_WORK INSTRUCTION:_ Write the listing out again in full. Every character must match.
= = = =
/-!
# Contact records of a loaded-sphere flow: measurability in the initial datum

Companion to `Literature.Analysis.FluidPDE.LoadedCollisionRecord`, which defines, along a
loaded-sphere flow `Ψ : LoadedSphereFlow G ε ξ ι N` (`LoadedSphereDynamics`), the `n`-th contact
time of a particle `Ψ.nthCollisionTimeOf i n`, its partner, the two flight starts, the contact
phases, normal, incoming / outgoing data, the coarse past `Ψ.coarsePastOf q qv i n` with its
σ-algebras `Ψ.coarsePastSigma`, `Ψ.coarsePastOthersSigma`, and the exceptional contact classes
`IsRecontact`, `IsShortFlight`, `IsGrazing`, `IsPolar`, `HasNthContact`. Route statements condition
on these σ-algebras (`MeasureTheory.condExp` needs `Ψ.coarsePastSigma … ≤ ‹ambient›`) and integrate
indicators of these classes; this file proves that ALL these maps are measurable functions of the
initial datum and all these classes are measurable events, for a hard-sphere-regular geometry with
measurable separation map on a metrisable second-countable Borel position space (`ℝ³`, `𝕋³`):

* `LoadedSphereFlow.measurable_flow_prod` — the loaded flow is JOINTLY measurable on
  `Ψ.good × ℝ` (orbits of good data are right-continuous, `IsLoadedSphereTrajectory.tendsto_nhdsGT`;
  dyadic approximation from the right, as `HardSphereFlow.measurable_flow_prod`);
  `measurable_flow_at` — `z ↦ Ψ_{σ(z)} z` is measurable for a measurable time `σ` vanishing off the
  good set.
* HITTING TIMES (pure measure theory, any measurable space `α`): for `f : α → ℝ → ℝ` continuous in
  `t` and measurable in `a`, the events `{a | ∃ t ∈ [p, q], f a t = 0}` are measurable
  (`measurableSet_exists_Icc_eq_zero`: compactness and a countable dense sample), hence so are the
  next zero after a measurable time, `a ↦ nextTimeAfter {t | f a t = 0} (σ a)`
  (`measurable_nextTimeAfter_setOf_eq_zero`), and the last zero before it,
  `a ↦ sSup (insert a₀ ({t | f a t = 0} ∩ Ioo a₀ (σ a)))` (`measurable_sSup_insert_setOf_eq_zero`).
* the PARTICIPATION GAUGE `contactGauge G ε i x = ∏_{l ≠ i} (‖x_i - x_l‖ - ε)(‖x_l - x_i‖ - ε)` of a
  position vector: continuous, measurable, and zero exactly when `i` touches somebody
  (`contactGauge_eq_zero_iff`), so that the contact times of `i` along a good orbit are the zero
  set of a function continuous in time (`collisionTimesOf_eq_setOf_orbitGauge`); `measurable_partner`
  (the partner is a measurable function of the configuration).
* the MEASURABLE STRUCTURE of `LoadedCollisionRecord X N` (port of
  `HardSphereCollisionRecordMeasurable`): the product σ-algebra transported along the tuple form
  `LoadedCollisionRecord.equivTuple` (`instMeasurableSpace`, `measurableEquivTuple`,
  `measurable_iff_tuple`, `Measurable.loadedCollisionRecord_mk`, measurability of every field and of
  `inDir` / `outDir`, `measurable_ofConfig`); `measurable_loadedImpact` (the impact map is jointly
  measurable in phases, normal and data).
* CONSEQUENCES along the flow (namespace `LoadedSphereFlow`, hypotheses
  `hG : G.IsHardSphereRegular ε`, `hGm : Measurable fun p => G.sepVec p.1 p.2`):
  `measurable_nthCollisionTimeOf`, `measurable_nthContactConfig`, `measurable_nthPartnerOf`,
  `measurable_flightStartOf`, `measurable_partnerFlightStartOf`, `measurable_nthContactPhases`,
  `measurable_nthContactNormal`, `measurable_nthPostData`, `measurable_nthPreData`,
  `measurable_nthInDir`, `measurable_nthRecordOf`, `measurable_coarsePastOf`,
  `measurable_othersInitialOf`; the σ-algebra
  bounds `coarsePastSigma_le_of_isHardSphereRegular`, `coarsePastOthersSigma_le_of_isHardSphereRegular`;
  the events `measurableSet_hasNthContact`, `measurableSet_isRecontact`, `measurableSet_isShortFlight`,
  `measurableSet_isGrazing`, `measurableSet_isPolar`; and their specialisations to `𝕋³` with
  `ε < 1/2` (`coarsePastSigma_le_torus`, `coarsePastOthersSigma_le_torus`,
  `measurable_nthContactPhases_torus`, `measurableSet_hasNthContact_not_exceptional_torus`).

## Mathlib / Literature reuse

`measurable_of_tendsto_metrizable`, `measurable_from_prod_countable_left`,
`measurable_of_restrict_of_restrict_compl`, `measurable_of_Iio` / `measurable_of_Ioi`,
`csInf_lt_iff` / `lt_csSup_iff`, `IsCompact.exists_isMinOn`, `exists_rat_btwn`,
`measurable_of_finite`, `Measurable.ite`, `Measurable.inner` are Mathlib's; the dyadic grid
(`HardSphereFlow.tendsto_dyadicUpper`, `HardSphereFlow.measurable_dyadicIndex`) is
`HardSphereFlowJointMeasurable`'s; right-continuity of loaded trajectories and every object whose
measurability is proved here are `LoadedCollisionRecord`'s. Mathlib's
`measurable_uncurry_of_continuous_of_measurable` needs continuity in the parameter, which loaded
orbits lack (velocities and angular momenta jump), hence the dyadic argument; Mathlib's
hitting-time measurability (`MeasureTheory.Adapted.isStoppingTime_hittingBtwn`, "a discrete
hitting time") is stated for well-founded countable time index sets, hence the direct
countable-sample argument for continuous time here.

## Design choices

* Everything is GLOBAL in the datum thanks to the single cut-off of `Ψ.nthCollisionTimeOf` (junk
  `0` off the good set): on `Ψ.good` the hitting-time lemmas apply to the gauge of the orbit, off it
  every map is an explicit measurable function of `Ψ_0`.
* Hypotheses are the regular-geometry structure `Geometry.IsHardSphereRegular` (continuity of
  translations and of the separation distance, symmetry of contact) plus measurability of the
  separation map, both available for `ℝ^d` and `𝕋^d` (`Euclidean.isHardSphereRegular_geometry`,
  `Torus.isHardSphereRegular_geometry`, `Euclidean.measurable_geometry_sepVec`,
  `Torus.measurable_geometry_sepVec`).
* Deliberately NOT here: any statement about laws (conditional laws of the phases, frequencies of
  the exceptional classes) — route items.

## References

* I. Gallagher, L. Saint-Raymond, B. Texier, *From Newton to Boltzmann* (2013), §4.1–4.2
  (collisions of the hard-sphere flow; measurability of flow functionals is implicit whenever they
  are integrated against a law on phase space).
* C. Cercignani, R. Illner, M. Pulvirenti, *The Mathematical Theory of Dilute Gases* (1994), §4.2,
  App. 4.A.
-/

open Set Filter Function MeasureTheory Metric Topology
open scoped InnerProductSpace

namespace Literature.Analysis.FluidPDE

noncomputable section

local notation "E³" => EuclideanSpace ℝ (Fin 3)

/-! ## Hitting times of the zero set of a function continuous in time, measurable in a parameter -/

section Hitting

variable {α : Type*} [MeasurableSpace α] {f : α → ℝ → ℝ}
= = = =
_EXERCISE RESULT:_
/-!
# Contact records of a loaded-sphere flow: measurability in the initial datum

Companion to `Literature.Analysis.FluidPDE.LoadedCollisionRecord`, which defines, along a
loaded-sphere flow `Ψ : LoadedSphereFlow G ε ξ ι N` (`LoadedSphereDynamics`), the `n`-th contact
time of a particle `Ψ.nthCollisionTimeOf i n`, its partner, the two flight starts, the contact
phases, normal, incoming / outgoing data, the coarse past `Ψ.coarsePastOf q qv i n` with its
σ-algebras `Ψ.coarsePastSigma`, `Ψ.coarsePastOthersSigma`, and the exceptional contact classes
`IsRecontact`, `IsShortFlight`, `IsGrazing`, `IsPolar`, `HasNthContact`. Route statements condition
on these σ-algebras (`MeasureTheory.condExp` needs `Ψ.coarsePastSigma … ≤ ‹ambient›`) and integrate
indicators of these classes; this file proves that ALL these maps are measurable functions of the
initial datum and all these classes are measurable events, for a hard-sphere-regular geometry with
measurable separation map on a metrisable second-countable Borel position space (`ℝ³`, `𝕋³`):

* `LoadedSphereFlow.measurable_flow_prod` — the loaded flow is JOINTLY measurable on
  `Ψ.good × ℝ` (orbits of good data are right-continuous, `IsLoadedSphereTrajectory.tendsto_nhdsGT`;
  dyadic approximation from the right, as `HardSphereFlow.measurable_flow_prod`);
  `measurable_flow_at` — `z ↦ Ψ_{σ(z)} z` is measurable for a measurable time `σ` vanishing off the
  good set.
* HITTING TIMES (pure measure theory, any measurable space `α`): for `f : α → ℝ → ℝ` continuous in
  `t` and measurable in `a`, the events `{a | ∃ t ∈ [p, q], f a t = 0}` are measurable
  (`measurableSet_exists_Icc_eq_zero`: compactness and a countable dense sample), hence so are the
  next zero after a measurable time, `a ↦ nextTimeAfter {t | f a t = 0} (σ a)`
  (`measurable_nextTimeAfter_setOf_eq_zero`), and the last zero before it,
  `a ↦ sSup (insert a₀ ({t | f a t = 0} ∩ Ioo a₀ (σ a)))` (`measurable_sSup_insert_setOf_eq_zero`).
* the PARTICIPATION GAUGE `contactGauge G ε i x = ∏_{l ≠ i} (‖x_i - x_l‖ - ε)(‖x_l - x_i‖ - ε)` of a
  position vector: continuous, measurable, and zero exactly when `i` touches somebody
  (`contactGauge_eq_zero_iff`), so that the contact times of `i` along a good orbit are the zero
  set of a function continuous in time (`collisionTimesOf_eq_setOf_orbitGauge`); `measurable_partner`
  (the partner is a measurable function of the configuration).
* the MEASURABLE STRUCTURE of `LoadedCollisionRecord X N` (port of
  `HardSphereCollisionRecordMeasurable`): the product σ-algebra transported along the tuple form
  `LoadedCollisionRecord.equivTuple` (`instMeasurableSpace`, `measurableEquivTuple`,
  `measurable_iff_tuple`, `Measurable.loadedCollisionRecord_mk`, measurability of every field and of
  `inDir` / `outDir`, `measurable_ofConfig`); `measurable_loadedImpact` (the impact map is jointly
  measurable in phases, normal and data).
* CONSEQUENCES along the flow (namespace `LoadedSphereFlow`, hypotheses
  `hG : G.IsHardSphereRegular ε`, `hGm : Measurable fun p => G.sepVec p.1 p.2`):
  `measurable_nthCollisionTimeOf`, `measurable_nthContactConfig`, `measurable_nthPartnerOf`,
  `measurable_flightStartOf`, `measurable_partnerFlightStartOf`, `measurable_nthContactPhases`,
  `measurable_nthContactNormal`, `measurable_nthPostData`, `measurable_nthPreData`,
  `measurable_nthInDir`, `measurable_nthRecordOf`, `measurable_coarsePastOf`,
  `measurable_othersInitialOf`; the σ-algebra
  bounds `coarsePastSigma_le_of_isHardSphereRegular`, `coarsePastOthersSigma_le_of_isHardSphereRegular`;
  the events `measurableSet_hasNthContact`, `measurableSet_isRecontact`, `measurableSet_isShortFlight`,
  `measurableSet_isGrazing`, `measurableSet_isPolar`; and their specialisations to `𝕋³` with
  `ε < 1/2` (`coarsePastSigma_le_torus`, `coarsePastOthersSigma_le_torus`,
  `measurable_nthContactPhases_torus`, `measurableSet_hasNthContact_not_exceptional_torus`).

## Mathlib / Literature reuse

`measurable_of_tendsto_metrizable`, `measurable_from_prod_countable_left`,
`measurable_of_restrict_of_restrict_compl`, `measurable_of_Iio` / `measurable_of_Ioi`,
`csInf_lt_iff` / `lt_csSup_iff`, `IsCompact.exists_isMinOn`, `exists_rat_btwn`,
`measurable_of_finite`, `Measurable.ite`, `Measurable.inner` are Mathlib's; the dyadic grid
(`HardSphereFlow.tendsto_dyadicUpper`, `HardSphereFlow.measurable_dyadicIndex`) is
`HardSphereFlowJointMeasurable`'s; right-continuity of loaded trajectories and every object whose
measurability is proved here are `LoadedCollisionRecord`'s. Mathlib's
`measurable_uncurry_of_continuous_of_measurable` needs continuity in the parameter, which loaded
orbits lack (velocities and angular momenta jump), hence the dyadic argument; Mathlib's
hitting-time measurability (`MeasureTheory.Adapted.isStoppingTime_hittingBtwn`, "a discrete
hitting time") is stated for well-founded countable time index sets, hence the direct
countable-sample argument for continuous time here.

## Design choices

* Everything is GLOBAL in the datum thanks to the single cut-off of `Ψ.nthCollisionTimeOf` (junk
  `0` off the good set): on `Ψ.good` the hitting-time lemmas apply to the gauge of the orbit, off it
  every map is an explicit measurable function of `Ψ_0`.
* Hypotheses are the regular-geometry structure `Geometry.IsHardSphereRegular` (continuity of
  translations and of the separation distance, symmetry of contact) plus measurability of the
  separation map, both available for `ℝ^d` and `𝕋^d` (`Euclidean.isHardSphereRegular_geometry`,
  `Torus.isHardSphereRegular_geometry`, `Euclidean.measurable_geometry_sepVec`,
  `Torus.measurable_geometry_sepVec`).
* Deliberately NOT here: any statement about laws (conditional laws of the phases, frequencies of
  the exceptional classes) — route items.

## References

* I. Gallagher, L. Saint-Raymond, B. Texier, *From Newton to Boltzmann* (2013), §4.1–4.2
  (collisions of the hard-sphere flow; measurability of flow functionals is implicit whenever they
  are integrated against a law on phase space).
* C. Cercignani, R. Illner, M. Pulvirenti, *The Mathematical Theory of Dilute Gases* (1994), §4.2,
  App. 4.A.
-/

open Set Filter Function MeasureTheory Metric Topology
open scoped InnerProductSpace

namespace Literature.Analysis.FluidPDE

noncomputable section

local notation "E³" => EuclideanSpace ℝ (Fin 3)

/-! ## Hitting times of the zero set of a function continuous in time, measurable in a parameter -/

section Hitting

variable {α : Type*} [MeasurableSpace α] {f : α → ℝ → ℝ}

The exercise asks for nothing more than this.